Gitg – git repository browser for GNOME - mbrubeck
http://blogs.gnome.org/jessevdk/2010/02/21/gitg-git-repository-browser/
======
dan_netwalker
I miss one "stupid" feature of git gui: the tools menu. I have some small
tools in my ~/.gitconfig for things like creating and mergin "feature trees".
Like:

[guitool "Development/Feature/Create"]

cmd = git checkout development && git checkout -b feature__\"$ARGS\"
development

argprompt = yes

[guitool "Development/Feature/Merge into Development"]

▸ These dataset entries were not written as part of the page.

import Summits.BirchSwinnertonDyer.BirchSwinnertonDyer.Theorems.ManinLocalTwoThreeStevensCuspInvGaloisAction
import Summits.BirchSwinnertonDyer.BirchSwinnertonDyer.Theorems.ManinLocalTwoThreeNaturalTes75Consumers
import HarnessLib

/-!
# T-es-75♮ (Stevens 1982 Thm 1.3.1 (b) WITHOUT optimality) holds; the rung modulo {modularity, CDT}
(route `ManinLocalTwoThree`; rung target stmt-BirchSwinnertonDyer-22445, crux C2 stmt-BirchSwinnertonDyer-22967; cell bsd-f2-manin, LEAD prover p1
gen 22)

The proof of `StevensGalois.optimalGamma1Parametrization_cuspInv_galoisAction_holds` (`…StevensCuspInvGaloisAction`, p766724) never uses the
hypothesis `D.IsOptimal`; this file records the hypothesis-free form — verbatim the binder `hSt` ("T-es-75♮") of p2 gen 23's
`…NaturalTes75Consumers` — and plugs it into that file's rows, so that every consequence listed there holds modulo the named facts that remain:

* `naturalTes75_holds` — T-es-75♮: for every elliptic `W/ℚ`, every `X₁(N)`-datum `D`, every `σ ∈ Aut_ℚ(ℂ)` with `σ(e^{2πi/N}) = e^{2πid/N}`,
  `dd′ ≡ 1 (N)`, and every `y ≠ 0`: `σ(u(c·{∞,1/y})) = u(c·{∞,1/(d′y)})`;
* `shimuraKernelCyclic_of_modularity : exists_isNewformOf → ShimuraCyclic.ShimuraKernelCyclic`, `gamma1PeriodsNotInsideTwice_of_modularity`;
* `abbesUllmo_and_cesnavicius_of_CDT : CDT → abbesUllmo_not_dvd_maninConstant_of_not_dvd_level ∧ cesnavicius_not_two_dvd_maninConstant_of_two_dvd_level`;
* `maninLocalTwoThree_maninConstantOne_of_CDT_of_modularity : CDT → exists_isNewformOf → ManinConstantOne` and the rung BY NAME
  `maninLocalTwoThree_maninConstantOneRung_of_CDT_of_modularity : CDT → exists_isNewformOf → ManinConstantOneRung`.

HONEST FRAMING.  `naturalTes75_holds` is an unconditional theorem.  Everything else is CONDITIONAL on named facts WITHOUT `_holds` in the tree —
the Modularity Theorem `exists_isNewformOf` (Diamond–Shurman Thm 8.8.3) and/or the unbounded-denominators theorem
`CalegariDimitrovTang2025_unboundedDenominators` (CDT Thm 1) — taken as hypotheses; the trust base of the rung row is exactly {those two typed
statements, the tree's definitions `ModularParametrizationData` / `maninConstant` / `periodLattice` / `Gamma1ParametrizationData`}.  Manin's conjecture is
NOT proved unconditionally; the rung item and C2 stay OPEN as filed; BSD is NOT proved by this.
[cite: Stevens1982, §1.3 Thm. 1.3.1 (b)] [cite: CalegariDimitrovTang2025, Thm. 1] [cite: DiamondShurman2005, Thm. 8.8.3] [cite: Manin1972, §1.6]
-/

-- lint-debt: the directory name repeats the summit name (sibling precedent `ManinLocalTwoThreeStevensCuspInvGaloisAction.lean`)
set_option linter.dupNamespace false
set_option autoImplicit false

noncomputable section

open Complex Filter Topology Set Function
open UpperHalfPlane hiding I
open scoped Real Topology MatrixGroups PeriodPair ModularForm
open ModularForm CongruenceSubgroup
open Literature.NumberTheory.EllipticCurves Literature.NumberTheory.EllipticCurves.ModularForms
open Literature.NumberTheory.Automorphic

namespace Summit.BirchSwinnertonDyer.BirchSwinnertonDyer.Theorems.ManinLocalTwoThree.StevensGalois

variable {N : ℕ} [NeZero N]

/-! ## §1 T-es-75♮ -/

/-- The cusp symbol of the parabolic-type matrix `(1,0;y,1)` is `{∞, 1/y}` and lies in `Λ₁(f)` as soon as it lies in `Γ₁(N)`;
used in the degenerate level `N = 1` (copy of the private lemma of `…StevensCuspInvGaloisAction`). [cite: Stevens1989, §2] -/
private theorem modularSymbol_mem_of_gamma1' {W : WeierstrassCurve ℚ} (D₁ : Gamma1ParametrizationData W N) (hc : (D₁.c : ℂ) ≠ 0)
    (γ : SL(2, ℤ)) (hγ : γ ∈ Gamma1 N) (hγ10 : (γ 1 0 : ℤ) ≠ 0) :
    modularSymbol D₁.f (((γ 0 0 : ℤ) : ℚ) / ((γ 1 0 : ℤ) : ℚ)) ∈ (D₁.L.mulLeft ((D₁.c : ℂ)⁻¹) (inv_ne_zero hc)).lattice := by
  have h := cuspSymbol_mem_L₁ D₁ hc ⟨γ, Gamma1_in_Gamma0 N hγ⟩ hγ
  unfold cuspSymbol at h
  simp only [hγ10, if_false] at h
  exact h

omit [NeZero N] in
/-- **T-es-75♮ — Stevens 1982, Thm. 1.3.1 (b) for EVERY `X₁(N)`-datum (no optimality)**, verbatim the binder `hSt` of `…NaturalTes75Consumers`:
for `σ ∈ Aut_ℚ(ℂ)` with `σ(e^{2πi/N}) = e^{2πid/N}`, `dd′ ≡ 1 (N)`, the value of the parametrisation at the cusp `1/y` is mapped by `σ` to the
value at the cusp `1/(d′y)`.  Same proof as `optimalGamma1Parametrization_cuspInv_galoisAction_holds` (which never used `IsOptimal`).
[cite: Stevens1982, §1.3 Thm. 1.3.1 (b)] [cite: ShimuraIATAF1971, §6.2] -/
theorem naturalTes75_holds : ∀ (W : WeierstrassCurve ℚ) [W.IsElliptic] {N : ℕ} [NeZero N] (D : Gamma1ParametrizationData W N)
    (σ : ℂ ≃ₐ[ℚ] ℂ) (d d' : ℤ), ((d * d' : ℤ) : ZMod N) = 1 →
    σ (Complex.exp (2 * Real.pi * Complex.I / N)) = Complex.exp (2 * Real.pi * Complex.I * d / N) →
    ∀ y : ℤ, y ≠ 0 →
      WeierstrassCurve.Affine.Point.map (W' := W) (σ : ℂ →ₐ[ℚ] ℂ) (D.uniformize ((D.c : ℂ) * modularSymbol D.f (1 / y))) =
        D.uniformize ((D.c : ℂ) * modularSymbol D.f (1 / (d' * y))) := by
  intro W _ N _ D₁ σ d d' hdd hσ y hy
  classical
  have hc0 : D₁.c ≠ 0 := D₁.maninConstant_ne_zero
  have hc : (D₁.c : ℂ) ≠ 0 := by exact_mod_cast hc0
  set L₁ := D₁.L.mulLeft ((D₁.c : ℂ)⁻¹) (inv_ne_zero hc) with hL₁
  set σ' : ℂ →+* ℂ := (σ : ℂ →+* ℂ) with hσ'def
  have hσ' : σ' (cexp (2 * π * Complex.I / N)) = cexp (2 * π * Complex.I * d / N) := hσ
  -- membership in `Λ_W` versus `L₁`, and the uniformisation on / off the lattice
  have hmemL : ∀ w : ℂ, w ∈ L₁.lattice ↔ (D₁.c : ℂ) * w ∈ D₁.L.lattice := fun w ↦ by
    rw [hL₁, PeriodPair.mem_mulLeft_lattice, inv_inv]
  have hker : ∀ w : ℂ, D₁.uniformize w = 0 ↔ w ∈ D₁.L.lattice := fun w ↦ by
    rw [← SetLike.mem_coe, ← D₁.ker_uniformize, SetLike.mem_coe, AddMonoidHom.mem_ker]
  have hwp : ∀ w : ℂ, ℘[D₁.L] ((D₁.c : ℂ) * w) = ((D₁.c : ℂ) ^ 2)⁻¹ * ℘[L₁] w := fun w ↦ by
    have h := PeriodPair.weierstrassP_mulLeft ((D₁.c : ℂ)⁻¹) (inv_ne_zero hc) D₁.L ((D₁.c : ℂ) * w)
    rw [← mul_assoc, inv_mul_cancel₀ hc, one_mul, inv_pow, inv_inv] at h
    rw [← hL₁] at h
    rw [h, ← mul_assoc, inv_mul_cancel₀ (pow_ne_zero 2 hc), one_mul]
  have hwp' : ∀ w : ℂ, ℘'[D₁.L] ((D₁.c : ℂ) * w) = ((D₁.c : ℂ) ^ 3)⁻¹ * ℘'[L₁] w := fun w ↦ by
    have h := PeriodPair.derivWeierstrassP_mulLeft ((D₁.c : ℂ)⁻¹) (inv_ne_zero hc) D₁.L ((D₁.c : ℂ) * w)
    rw [← mul_assoc, inv_mul_cancel₀ hc, one_mul, inv_pow, inv_inv] at h
    rw [← hL₁] at h
    rw [h, ← mul_assoc, inv_mul_cancel₀ (pow_ne_zero 3 hc), one_mul]
  -- `σ` fixes the (rational) coefficients of the model and `c`
  have hσb₂ : σ' (W.baseChange ℂ).b₂ = (W.baseChange ℂ).b₂ := by
    rw [show (W.baseChange ℂ).b₂ = ((W.b₂ : ℚ) : ℂ) by simp [WeierstrassCurve.baseChange, WeierstrassCurve.map_b₂], map_ratCast]
  have hσa₁ : σ' (W.baseChange ℂ).a₁ = (W.baseChange ℂ).a₁ := by
    rw [show (W.baseChange ℂ).a₁ = ((W.a₁ : ℚ) : ℂ) by simp [WeierstrassCurve.baseChange], map_ratCast]
  have hσa₃ : σ' (W.baseChange ℂ).a₃ = (W.baseChange ℂ).a₃ := by
    rw [show (W.baseChange ℂ).a₃ = ((W.a₃ : ℚ) : ℂ) by simp [WeierstrassCurve.baseChange], map_ratCast]
  have hσc : σ' (D₁.c : ℂ) = (D₁.c : ℂ) := map_intCast σ' _
  -- the conclusion for two cusps `1/y`, `1/y'` from the alternative of `transport_cusp_values`
  have key : ∀ {z z' : ℂ}, ((z ∈ L₁.lattice ∧ z' ∈ L₁.lattice) ∨
      (z ∉ L₁.lattice ∧ z' ∉ L₁.lattice ∧ ℘[L₁] z' = σ' (℘[L₁] z) ∧ ℘'[L₁] z' = σ' (℘'[L₁] z))) →
      WeierstrassCurve.Affine.Point.map (W' := W) (σ : ℂ →ₐ[ℚ] ℂ) (D₁.uniformize ((D₁.c : ℂ) * z)) =
        D₁.uniformize ((D₁.c : ℂ) * z') := by
    rintro z z' (⟨hz, hz'⟩ | ⟨hz, hz', hx, hy'⟩)
    · rw [(hker _).mpr ((hmemL z).mp hz), (hker _).mpr ((hmemL z').mp hz'), map_zero]
    · obtain ⟨h₁, e₁⟩ := D₁.uniformize_spec _ (fun h ↦ hz ((hmemL z).mpr h))
      obtain ⟨h₂, e₂⟩ := D₁.uniformize_spec _ (fun h ↦ hz' ((hmemL z').mpr h))
      rw [e₁, e₂, WeierstrassCurve.Affine.Point.map_some]
      simp only [WeierstrassCurve.Affine.Point.some.injEq]
      have eσ : ∀ w : ℂ, (σ : ℂ →ₐ[ℚ] ℂ) w = σ' w := fun w ↦ rfl
      constructor <;>
        simp only [eσ, map_sub, map_div₀, map_mul, map_inv₀, map_pow, map_ofNat, hσb₂, hσa₁, hσa₃, hσc, hwp, hwp',
          ← hx, ← hy']
  -- the two cusps of the statement
  have e1 : (1 / y : ℚ) = ((1 : ℤ) : ℚ) / ((y : ℤ) : ℚ) := by push_cast; rfl
  have e2 : (1 / (d' * y) : ℚ) = ((1 : ℤ) : ℚ) / ((d' * y : ℤ) : ℚ) := by push_cast; rfl
  rw [e1, e2]
  by_cases hd' : d' = 0
  · -- degenerate level: `dd' ≡ 1 (N)` with `d' = 0` forces `(1 : ZMod N) = 0`, so `Γ₁(N) = SL₂(ℤ)` and both cusp values
    -- are the origin
    have h01 : (0 : ZMod N) = 1 := by rw [← hdd, hd']; push_cast; ring
    haveI : Subsingleton (ZMod N) := subsingleton_of_zero_eq_one h01
    have hall : ∀ g : SL(2, ℤ), g ∈ Gamma1 N := fun g ↦ by
      rw [Gamma1_mem]
      exact ⟨Subsingleton.elim _ _, Subsingleton.elim _ _, Subsingleton.elim _ _⟩
    set γ : SL(2, ℤ) := ⟨!![1, 0; y, 1], by simp [Matrix.det_fin_two_of]⟩ with hγdef
    have hγ10 : (γ 1 0 : ℤ) ≠ 0 := by simpa [hγdef] using hy
    have hz : modularSymbol D₁.f (((1 : ℤ) : ℚ) / ((y : ℤ) : ℚ)) ∈ L₁.lattice := by
      have := modularSymbol_mem_of_gamma1' D₁ hc γ (hall γ) hγ10
      simpa [hγdef] using this
    have hS10 : ((ModularGroup.S : SL(2, ℤ)) 1 0 : ℤ) ≠ 0 := by simp [ModularGroup.S]
    have hz' : modularSymbol D₁.f (((1 : ℤ) : ℚ) / ((d' * y : ℤ) : ℚ)) ∈ L₁.lattice := by
      have := modularSymbol_mem_of_gamma1' D₁ hc ModularGroup.S (hall _) hS10
      rw [hd', zero_mul]
      simpa [ModularGroup.S] using this
    exact key (Or.inl ⟨hz, hz'⟩)
  · have hy' : d' * y ≠ 0 := mul_ne_zero hd' hy
    have hyy : ((d' * y : ℤ) : ZMod N) = (d' : ZMod N) * (y : ZMod N) := by push_cast; ring
    exact key (transport_cusp_values D₁ hc σ' hσ' hdd hy hy' hyy)


/-! ## §2 Consequences modulo the remaining named facts (rows of `…NaturalTes75Consumers` with `hSt := naturalTes75_holds`) -/

omit [NeZero N] in
/-- **Cyclicity of the Shimura kernel ⟸ modularity** (`NaturalTes75.shimuraKernelCyclic_of_modularity_naturalTes75` with T-es-75♮ discharged).
CONDITIONAL on `exists_isNewformOf`. [cite: DiamondShurman2005, Thm. 8.8.3] [cite: Stevens1982, §1.3 Thm. 1.3.1 (b)] -/
theorem shimuraKernelCyclic_of_modularity (hnf : exists_isNewformOf) :
    Summit.BirchSwinnertonDyer.Rank1Residual.ManinAdditive.ShimuraCyclic.ShimuraKernelCyclic :=
  NaturalTes75.shimuraKernelCyclic_of_modularity_naturalTes75 naturalTes75_holds hnf

omit [NeZero N] in
/-- **Abbes–Ullmo 1996 Thm A and Česnavičius 2018 Thm 1.2 (case `2 ∥ N`), lattice renderings, ⟸ CDT** (`NaturalTes75.abbesUllmo_of_CDT_naturalTes75`,
`NaturalTes75.cesnavicius_of_CDT_naturalTes75` with T-es-75♮ discharged).  CONDITIONAL on `CalegariDimitrovTang2025_unboundedDenominators`.
[cite: CalegariDimitrovTang2025, Thm. 1] [cite: AbbesUllmo1996, Thm. A] [cite: Cesnavicius2018, Thm. 1.2] -/
theorem abbesUllmo_and_cesnavicius_of_CDT (hCDT : CalegariDimitrovTang2025_unboundedDenominators) :
    abbesUllmo_not_dvd_maninConstant_of_not_dvd_level ∧ cesnavicius_not_two_dvd_maninConstant_of_two_dvd_level :=
  ⟨NaturalTes75.abbesUllmo_of_CDT_naturalTes75 naturalTes75_holds hCDT, NaturalTes75.cesnavicius_of_CDT_naturalTes75 naturalTes75_holds hCDT⟩

end Summit.BirchSwinnertonDyer.BirchSwinnertonDyer.Theorems.ManinLocalTwoThree.StevensGalois

namespace Summit.BirchSwinnertonDyer.BirchSwinnertonDyer.Theorems

open ManinLocalTwoThree

/-- **The conjecture leaf `ManinConstantOne` modulo {modularity, CDT}** (`NaturalTes75.maninConstantOne_of_modularity_CDT_naturalTes75` with T-es-75♮
discharged by `StevensGalois.naturalTes75_holds`).  CONDITIONAL on the two named facts; Manin's conjecture is NOT proved unconditionally; BSD is not
proved. [cite: CalegariDimitrovTang2025, Thm. 1] [cite: DiamondShurman2005, Thm. 8.8.3] -/
theorem maninLocalTwoThree_maninConstantOne_of_CDT_of_modularity (hCDT : CalegariDimitrovTang2025_unboundedDenominators)
    (hnf : exists_isNewformOf) : Summit.BirchSwinnertonDyer.Rank1Residual.ManinConstant.ManinConstantOne :=
  NaturalTes75.maninConstantOne_of_modularity_CDT_naturalTes75 StevensGalois.naturalTes75_holds hnf hCDT

/-- **The route's rung target `ManinConstantOneRung` (stmt-BirchSwinnertonDyer-22445) BY NAME modulo {modularity, CDT}**
(`NaturalTes75.maninLocalTwoThree_maninConstantOneRung_of_modularity_CDT_naturalTes75` with T-es-75♮ discharged).  CONDITIONAL on the two named
facts; the item stays OPEN as filed; BSD is not proved. [cite: CalegariDimitrovTang2025, Thm. 1] [cite: DiamondShurman2005, Thm. 8.8.3] -/
theorem maninLocalTwoThree_maninConstantOneRung_of_CDT_of_modularity (hCDT : CalegariDimitrovTang2025_unboundedDenominators)
    (hnf : exists_isNewformOf) : Summit.BirchSwinnertonDyer.BirchSwinnertonDyer.Theses.ManinLocalTwoThree.ManinConstantOneRung :=
  NaturalTes75.maninLocalTwoThree_maninConstantOneRung_of_modularity_CDT_naturalTes75 StevensGalois.naturalTes75_holds hnf hCDT

end Summit.BirchSwinnertonDyer.BirchSwinnertonDyer.Theorems

end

cmd = git checkout development && git merge --no-ff feature__\"$ARGS\" && git
checkout feature__\"$ARGS\"

argprompt = yes

[guitool "Development/Feature/Finish"]

cmd = git checkout development && git merge --no-ff feature__\"$ARGS\" && git
branch -d feature__\"$ARGS\"

argprompt = yes

...or for more mundane tasks...

[guitool "Tools/Switch branch"]

cmd = git stash clear && git stash save \"cambiando a rama $ARGS\" && git
checkout \"$ARGS\" && git stash pop

argprompt = yes

[guitool "Tools/Pull"]

cmd = git pull

[guitool "Tools/Sincronice"]

cmd = git checkout master && (git push && git pull) || (git pull && git push
&& git pull)

I know, those are stupid hacks, but this let me do lots of work withought
touching the terminal unless I really have to. Any chance getting something
like this in gitg?

------
plaes
Those who prefer console for getting things done can try out tig - a text-mode
interface for git.

<http://jonas.nitro.dk/tig/>

------
MartinMond
Anyone know of a build for Ubuntu 9.10?